Questions for advocates of “constructive engagement”
1. Investors have done constructive engagement for years. What’s the evidence that this type of engagement will be able to bend the curve of GHGs by 2020? In the absence of strong evidence of this kind, is it responsible to continue with a strategy which we have pretty good evidence is not fit for purpose?2. What are the ways that a 2°C scenario analysis be gamed by a corporation that doesn’t want to change? Are investors willing to challenge weak reporting when this happens (eg Chevron)? How does reporting on scenario analysis support business model transformation when it’s a company that doesn’t have any real intention of fundamental change?
3. Current efforts at collaboration generally target the biggest companies in the sector but many others are not covered. Is this a good enough strategy to manage systemic risk? And how do investors propose to manage “first mover” risks? (Eg the US utility energy company NRG where the former CEO, a climate change advocate, was “let go off” by investors and board members).
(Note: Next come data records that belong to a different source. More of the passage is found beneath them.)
/-- **Sector-relative clustering from anticommutator bounds (graded Hastings–Koma).** See the module
docstring. [cite: HastingsKomaCMP2006, §3 (proof of Theorem 8) and Theorem 6] -/
theorem sector_clustering_of_anticommutator_bounds {H A B : Matrix m m ℂ} (hH : H.IsHermitian)
    {γ C μ v D N cY mXY : ℝ} (hγ : 0 < γ) (hC : 0 ≤ C) (hμ : 0 < μ) (hv : 0 < v) (hN : 0 ≤ N)
    (hcY : 1 ≤ cY) (hm0 : 0 ≤ mXY) (hm : mXY ≤ cY)
    {ψ : m → ℂ} {E₀ : ℝ} (hψ : H *ᵥ ψ = (E₀ : ℂ) • ψ) (hψ1 : star ψ ⬝ᵥ ψ = 1)
    (p₁ p₂ : m → Prop) [DecidablePred p₁] [DecidablePred p₂]
    (hK₁ : ∀ j k, ¬ p₁ j → p₁ k → H j k = 0) (hK₂ : ∀ j k, ¬ p₂ j → p₂ k → H j k = 0)
    (hBψ : ∀ j, ¬ p₁ j → (B *ᵥ ψ) j = 0) (hAψ : ∀ j, ¬ p₂ j → (A *ᵥ ψ) j = 0)
    (hgap₁ : ∀ u : m → ℂ, (∀ j, ¬ p₁ j → u j = 0) → star u ⬝ᵥ u = 1 →
      E₀ + γ ≤ (star u ⬝ᵥ H *ᵥ u).re)
    (hgap₂ : ∀ u : m → ℂ, (∀ j, ¬ p₂ j → u j = 0) → star u ⬝ᵥ u = 1 →
      E₀ + γ ≤ (star u ⬝ᵥ H *ᵥ u).re)
    (hAB : A * B + B * A = 0)
    (hcomm : ‖H * B - B * H‖ ≤ 2 * ‖B‖ * (cY * N))
    (hLR : ∀ t : ℝ, ‖heisenbergEvolution H t B * A + A * heisenbergEvolution H t B‖ ≤
      C * ‖B‖ * ‖A‖ * mXY * Real.exp (-μ * (D - v * |t|)))
    (hD : max (2 * v) 1 ≤ D) :
    ‖opExpect (A * B) ψ‖ ≤
      (2 + 4 * N + 4 * C / (v * μ) + 8 * v / γ) * ‖A‖ * ‖B‖ * cY *
        Real.exp (-D / max (8 / μ) (4 * v / γ)) := by
  have hD1 : 1 ≤ D := le_trans (le_max_right _ _) hD
  have hD2v : 2 * v ≤ D := le_trans (le_max_left _ _) hD
  have hD0 : 0 < D := lt_of_lt_of_le one_pos hD1
  -- the weights along the eigenbasis, indexed by `Option m` (`none` = dummy ground index)
  set e := hH.eigenvectorBasis with he
  obtain ⟨a', ha'⟩ : ∃ a' : m → ℂ, ∀ i, a' i =
      (star ψ ⬝ᵥ (A *ᵥ ⇑(e i))) * (star (⇑(e i)) ⬝ᵥ (B *ᵥ ψ)) := ⟨_, fun i => rfl⟩
  obtain ⟨b', hb'⟩ : ∃ b' : m → ℂ, ∀ i, b' i =
      (star ψ ⬝ᵥ (B *ᵥ ⇑(e i))) * (star (⇑(e i)) ⬝ᵥ (A *ᵥ ψ)) := ⟨_, fun i => rfl⟩
  obtain ⟨a, ha⟩ : ∃ a : Option m → ℂ, ∀ o, a o = Option.elim o 0 a' := ⟨_, fun o => rfl⟩
  obtain ⟨b, hb⟩ : ∃ b : Option m → ℂ, ∀ o, b o = Option.elim o 0 (fun i => -b' i) := ⟨_, fun o => rfl⟩
  obtain ⟨Δ, hΔ⟩ : ∃ Δ : Option m → ℝ, ∀ o, Δ o = Option.elim o 0
      (fun i => if a' i = 0 ∧ b' i = 0 then γ else hH.eigenvalues i - E₀) := ⟨_, fun o => rfl⟩
  obtain ⟨hfun, hhfun⟩ : ∃ hfun : ℝ → ℂ, ∀ t, hfun t =
      star ψ ⬝ᵥ ((A * heisenbergEvolution H t B + heisenbergEvolution H t B * A) *ᵥ ψ) :=
    ⟨_, fun t => rfl⟩
  -- hypotheses of the abstract bound
  have hΔ₀ : Δ none = 0 := by rw [hΔ]; rfl
  have hgapmode : ∀ i : m, ¬ (a' i = 0 ∧ b' i = 0) → E₀ + γ ≤ hH.eigenvalues i := by
    intro i hi
    have hev : H *ᵥ ⇑(e i) = ((hH.eigenvalues i : ℝ) : ℂ) • ⇑(e i) := by
      rw [he, hH.mulVec_eigenvectorBasis i]
      funext k
      simp only [Pi.smul_apply, Complex.real_smul, smul_eq_mul]
    rcases not_and_or.mp hi with ha0 | hb0
    · -- `⟨e i, Bψ⟩ ≠ 0` forces a component in `K₋`
      have hne : star (⇑(e i)) ⬝ᵥ (B *ᵥ ψ) ≠ 0 := by
        intro h0; apply ha0; rw [ha', h0, mul_zero]
      have hvp : ∃ j, p₁ j ∧ (⇑(e i)) j ≠ 0 := by
        by_contra hno
        push Not at hno
        apply hne
        rw [dotProduct]
        refine Finset.sum_eq_zero fun j _ => ?_
        by_cases hj : p₁ j
        · rw [Pi.star_apply, hno j hj, star_zero, zero_mul]
        · rw [hBψ j hj, mul_zero]
      exact eigenvalue_ge_of_block hH p₁ hK₁ hgap₁ hev hvp
    · have hne : star (⇑(e i)) ⬝ᵥ (A *ᵥ ψ) ≠ 0 := by
        intro h0; apply hb0; rw [hb', h0, mul_zero]
      have hvp : ∃ j, p₂ j ∧ (⇑(e i)) j ≠ 0 := by
        by_contra hno
        push Not at hno
        apply hne
        rw [dotProduct]
        refine Finset.sum_eq_zero fun j _ => ?_
        by_cases hj : p₂ j
        · rw [Pi.star_apply, hno j hj, star_zero, zero_mul]
        · rw [hAψ j hj, mul_zero]
      exact eigenvalue_ge_of_block hH p₂ hK₂ hgap₂ hev hvp
  have hΔγ : ∀ o, o ≠ none → γ ≤ Δ o := by
    intro o ho
    obtain ⟨i, rfl⟩ := Option.ne_none_iff_exists'.mp ho
    rw [hΔ]
    simp only [Option.elim]
    split_ifs with hi
    · exact le_rfl
    · have := hgapmode i hi
      linarith
  have hab : a none = b none := by rw [ha, hb]; rfl
  have hKa : ∑ o, ‖a o‖ ≤ ‖A‖ * ‖B‖ := by
    rw [Fintype.sum_option]
    simp only [ha, Option.elim, norm_zero, zero_add, ha']
    exact sum_norm_weights_le hH A B hψ1
  have hKb : ∑ o, ‖b o‖ ≤ ‖A‖ * ‖B‖ := by
    rw [Fintype.sum_option]
    simp only [hb, Option.elim, norm_zero, zero_add, norm_neg, hb']
    rw [mul_comm]
    exact sum_norm_weights_le hH B A hψ1
  have hh : ∀ t : ℝ, hfun t =
      ∑ o, (a o * cexp ((t * Δ o : ℝ) * I) - b o * cexp (-(t * Δ o : ℝ) * I)) := by
    intro t
    rw [hhfun, anticommutator_expect_eq_sum hH A B hψ t, Fintype.sum_option]
    simp only [ha, hb, Option.elim, zero_mul, sub_zero, zero_add]
    refine Finset.sum_congr rfl fun i _ => ?_
    rw [hΔ]
    simp only [Option.elim]
    by_cases hi : a' i = 0 ∧ b' i = 0
    · rw [← ha' i, ← hb' i, hi.1, hi.2]
      simp
    · rw [if_neg hi, ← ha' i, ← hb' i]
      ring
  have hL1 : ∀ t : ℝ, 0 < t → ‖hfun t - hfun (-t)‖ ≤ 4 * ‖A‖ * (2 * ‖B‖ * (cY * N)) * t := by
    intro t ht
    rw [hhfun, hhfun]
    set X := heisenbergEvolution H t B - heisenbergEvolution H (-t) B with hX
    have hdiff : star ψ ⬝ᵥ ((A * heisenbergEvolution H t B + heisenbergEvolution H t B * A) *ᵥ ψ) -
        star ψ ⬝ᵥ ((A * heisenbergEvolution H (-t) B + heisenbergEvolution H (-t) B * A) *ᵥ ψ) =
        star ψ ⬝ᵥ ((A * X + X * A) *ᵥ ψ) := by
      rw [← dotProduct_sub, ← sub_mulVec]
      congr 2
      rw [hX]
      noncomm_ring
    rw [hdiff]
    have hXn : ‖X‖ ≤ 2 * ‖B‖ * (cY * N) * (2 * t) := by
      rw [hX]
      refine (norm_heisenbergEvolution_sub_le hH B (-t) t).trans ?_
      rw [show t - -t = 2 * t by ring, abs_of_pos (by positivity)]
      exact mul_le_mul_of_nonneg_right hcomm (by positivity)
    calc ‖star ψ ⬝ᵥ ((A * X + X * A) *ᵥ ψ)‖ ≤ ‖A * X + X * A‖ := norm_vectorState_le hψ1 _
      _ ≤ ‖A * X‖ + ‖X * A‖ := norm_add_le _ _
      _ ≤ ‖A‖ * ‖X‖ + ‖X‖ * ‖A‖ := add_le_add (l2_opNorm_mul _ _) (l2_opNorm_mul _ _)
      _ = 2 * ‖A‖ * ‖X‖ := by ring
      _ ≤ 2 * ‖A‖ * (2 * ‖B‖ * (cY * N) * (2 * t)) := by gcongr
      _ = 4 * ‖A‖ * (2 * ‖B‖ * (cY * N)) * t := by ring
  have hL2 : ∀ t : ℝ, ‖hfun t‖ ≤
      C * ‖B‖ * ‖A‖ * mXY * Real.exp (-μ * D) * Real.exp (μ * v * |t|) := by
    intro t
    rw [hhfun]
    calc ‖star ψ ⬝ᵥ ((A * heisenbergEvolution H t B + heisenbergEvolution H t B * A) *ᵥ ψ)‖
        ≤ ‖A * heisenbergEvolution H t B + heisenbergEvolution H t B * A‖ := norm_vectorState_le hψ1 _
      _ = ‖heisenbergEvolution H t B * A + A * heisenbergEvolution H t B‖ := by rw [add_comm]
      _ ≤ C * ‖B‖ * ‖A‖ * mXY * Real.exp (-μ * (D - v * |t|)) := hLR t
      _ = _ := by
          rw [show -μ * (D - v * |t|) = -μ * D + μ * v * |t| by ring, Real.exp_add, ← mul_assoc]
  have hL3 : ∀ t : ℝ, ‖hfun t‖ ≤ 2 * ‖A‖ * ‖B‖ := by
    intro t
    rw [hhfun]
    calc ‖star ψ ⬝ᵥ ((A * heisenbergEvolution H t B + heisenbergEvolution H t B * A) *ᵥ ψ)‖
        ≤ ‖A * heisenbergEvolution H t B + heisenbergEvolution H t B * A‖ := norm_vectorState_le hψ1 _
      _ ≤ ‖A * heisenbergEvolution H t B‖ + ‖heisenbergEvolution H t B * A‖ := norm_add_le _ _
      _ ≤ ‖A‖ * ‖heisenbergEvolution H t B‖ + ‖heisenbergEvolution H t B‖ * ‖A‖ :=
          add_le_add (l2_opNorm_mul _ _) (l2_opNorm_mul _ _)
      _ = 2 * ‖A‖ * ‖B‖ := by rw [norm_heisenbergEvolution_holds hH]; ring
  -- parameters
  have hα : 0 < γ * v / D := div_pos (mul_pos hγ hv) hD0
  have ht₁ : 0 < Real.exp (-(μ * D / 4)) := Real.exp_pos _
  have hT : Real.exp (-(μ * D / 4)) ≤ D / (2 * v) := exp_le_div_of_le hμ hv hD0 hD2v
  have key := abstract_clustering_bound none Δ a b hfun hγ hα ht₁ hT (mul_pos hμ hv).le hΔ₀ hΔγ
    hab hKa hKb hh hL1 hL2 hL3
  -- `h(0) = 0` and the sum over `o ≠ none` is `⟨ψ, ABψ⟩`
  have h0 : hfun 0 = 0 := by
    rw [hhfun, heisenbergEvolution_zero, hAB, zero_mulVec, dotProduct_zero]
  have hsum : ∑ o ∈ univ.erase none, a o = opExpect (A * B) ψ := by
    have h1 : ∑ o ∈ univ.erase (none : Option m), a o = ∑ i : m, a' i := by
      rw [← Finset.sum_erase_add _ _ (Finset.mem_univ none)] at *
      have := Fintype.sum_option a
      rw [ha none] at this
      simp only [Option.elim, zero_add] at this
      have h2 : ∑ o, a o = ∑ o ∈ univ.erase none, a o + a none := (Finset.sum_erase_add _ _ (Finset.mem_univ none)).symm
      rw [h2, ha none] at this
      simp only [Option.elim, add_zero] at this
      rw [this]
      refine Finset.sum_congr rfl fun i _ => ?_
      rw [ha]; rfl
    rw [h1]
    simp only [ha']
    rw [sum_dotProduct_mulVec_mul_dotProduct hH A ψ (B *ᵥ ψ), opExpect, ← mulVec_mulVec]
  rw [hsum, h0, norm_zero] at key
  exact clustering_arith hC hμ hv hγ hN hD1 hD2v (norm_nonneg A) (norm_nonneg B) hcY hm0 hm key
4. Most engagement is by fund managers and the big managers have a lot of influence – looking at the companies that faced 2°C resolutions in 2016, 9 out of the top 10 fund managers are US commercial firms. Given major conflicts of interests, how do asset owners ensure this isn’t just box ticking? Have climate aware clients of the #Missing60investors done all they reasonably can to ensure that their service providers do what’s needed in 2017?
5. Constructive engagement is private. Even if successful, other market players won’t be aware of the commitments being made until the company chooses to report on outcomes. How effective is such private dialogue in transforming market sentiment? And if sentiment doesn’t change, with even successful companies like Unilever coming under investor pressure to focus on short-term shareholder value, how likely is it that we will see investor support for business model transformation in the heavy carbon sectors?
6. Several heavy carbon companies have had climate aware directors (eg Shell had a chairman who was very vocal on these issues) without it causing major changes in the business model. What evidence is there that such a climate aware director, who is selected by the company, can cause transformation?
7. If investors are willing to actually vote against board directors on grounds of their lack of climate understanding, why are they not also willing to join other investors to ask for a 2°C transition plan, so the board know investors – as a group – want to see such plans and it’s not just a private hobby horse of a lone climate savvy director? How is this a “more aggressive” ask than voting against a board director?
8. Activist hedge funds demand that target companies develop new strategies and asset owners routinely invest in such funds. So why are investors so nervous about asking for 2°C transition plans? What will investors tell their grandchildren they did to head off the worst of climate change? What precisely are investors willing to do which is different from what they have done to meet the call for radical collaboration and bending the GHG curve by 2020?
If you have answers to these questions or would like to suggest other questions, please contribute here or send me an email. And thanks to those who have contributed – I won’t embarrass you by name! Questions reflect one’s worldviews – in this case, my judgement that forceful stewardship is the optimal strategy for managing systemic risk. I won’t complicate this posting by going into the case for forceful stewardship – for now, let’s focus on the pros and cons of the two options that currently dominate the debate.
Raj Thamotheram is an independent strategic adviser, CEO of Preventable Surprises and a visiting fellow at the Smith School, Oxford University.